She published her first scholarly article in 1924 and received her master’s in 1926. While working on her master’s degree, Roger was asked to join the elite society Sigma Xi, an honorary science research society. Other members included Albert Einstein and Richard Feynman.
In 1929, Roger was able to step in as Head of the Howard University Zoology department for a time after the actual head took some time off to work on a project in Europe.
Roger earned her PhD in 1940 after years of hard work and perseverance (including being fired by a mentor who might have been more than that and caring for her disabled mother). In fact, her so-called mentor had begun mistreating her years before, pushing her further and further out of the way before finally firing her in 1936. When Roger earned her doctoral degree, she was forty-one years old.
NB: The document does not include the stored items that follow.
import Summits.ResolutionOfSingularities.ResolutionOfSingularities.Theorems.EquisingularLiftEquisingularLiftNatTowerEmbRoundOfFactAny
import Summits.ResolutionOfSingularities.ResolutionOfSingularities.Theorems.EquisingularLiftEquisingularLiftNatTowerEmbRoundOfFact
import Summits.ResolutionOfSingularities.ResolutionOfSingularities.Theorems.EquisingularLiftEquisingularLiftNatTowerDriverSix
import Summits.ResolutionOfSingularities.ResolutionOfSingularities.Theorems.EquisingularLiftEquisingularLiftNatTowerRoundFiveDefs
import Summits.ResolutionOfSingularities.ResolutionOfSingularities.Theorems.EquisingularLiftEquisingularLiftNatTowerCurveStepCartier
import Summits.ResolutionOfSingularities.ResolutionOfSingularities.Theorems.EquisingularLiftEquisingularLiftNatCentreCodimTwoAdapters
import Summits.ResolutionOfSingularities.ResolutionOfSingularities.Theorems.EquisingularLiftEquisingularLiftCentreBlowupFlatExceptional
import Summits.ResolutionOfSingularities.ResolutionOfSingularities.Theorems.EquisingularLiftEquisingularLiftNatTowerFullDim
import HarnessLib

/-!
# [OURS · L1 W4.5(b) · EL♮(3)] HSUB′(ReachTower₆)₃ — THE ENGINE OF RUNG DEF-TOWER₆ (`stub_elnat_defTowerSixPointResolutionThree`, TWENTY-FIRST registration)
res-L1-w45b-stub-4 g9. OURS; NOT a statement of any manuscript; AI-written, weaker than expert review. No `sorry`; standard axioms; DEF-FREE;
`--supports stmt-ResolutionOfSingularities-20148 --as helper`. V7 (`hsub_reachTower_four_of_kcl`) re-run over `TowerRound₅`/`ReachTower₆` at the GENERIC
exceptional-surface datum `FE := fun … σ _ 𝓔 => Flat (𝓔.subschemeι ≫ σ ≫ q)` (after a multisection round `DirLift.Ruled` cannot be carried), EVERY Čech
round through (T-k) `EmbeddedCurveLift O k θ P q` (`Tower.inv₃_embRound_both_of_fact_any`, …NatTowerEmbRoundOfFactAny — stand-in-free: B1 `Tower.hShadow_of_any` p596860, B2 `isEffectiveCartier_comap_subschemeι_of_frames` p597181), point steps / cone rounds / curve step by
res-D-pv-029's GENERIC bricks at `FE`, driver `hsub_reachTower₆_of_invariant`; (L), F-102, S6 unused. B3 = res-D-pv-035's `ringKrullDim_redSub_stalk_eq_one_of_towerFull`
p597789 (the fibre-dimension datum along a full multisection). ONE named stand-in: S7′ `hBaseKCL` (discharged by `inv_baseKCL` in the closer).
-/

set_option linter.dupNamespace false -- mandated namespace `Summit.<Summit>.<Problem>` of this single-conjunct summit
set_option linter.overlappingInstances false -- signatures carry `[IsDomain O] [IsDiscreteValuationRing O]`

noncomputable section

open CategoryTheory CategoryTheory.Limits AlgebraicGeometry TopologicalSpace Topology IsLocalRing
open Literature.AlgebraicGeometry.Resolution
open AlgebraicGeometry.Scheme.IdealSheafData
open Literature.AlgebraicGeometry.Morphisms (ProjCech.PP ProjCech.toSpec)
open Summit.ResolutionOfSingularities.ResolutionOfSingularities.Theses.EquisingularLift.Split
open Summit.ResolutionOfSingularities.ResolutionOfSingularities.Cruxes.EquisingularLift.StrataSplit

namespace Summit.ResolutionOfSingularities.ResolutionOfSingularities.Cruxes.EquisingularLiftNat.Sections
The stress of Roger failing her first round of exams for the doctoral program earlier in the decade caused Roger’s first noticeable issues with mental health. Her faculties continued to decline after she earned a position at the North Carolina College for Negroes upon receiving her PhD. Roger moved between several different schools across the southern United States, and even became interested in politics. In 1944, Roger joined the NAACP. She started traveling and registering people to vote. Things were seemingly looking up.
Then, in the 1950’s, Roger voluntary checked herself in to a state mental institution.
In 1962 she was released and moved to work at the Southern University in New Orleans, Louisiana. She died there in 1964, poor and alone.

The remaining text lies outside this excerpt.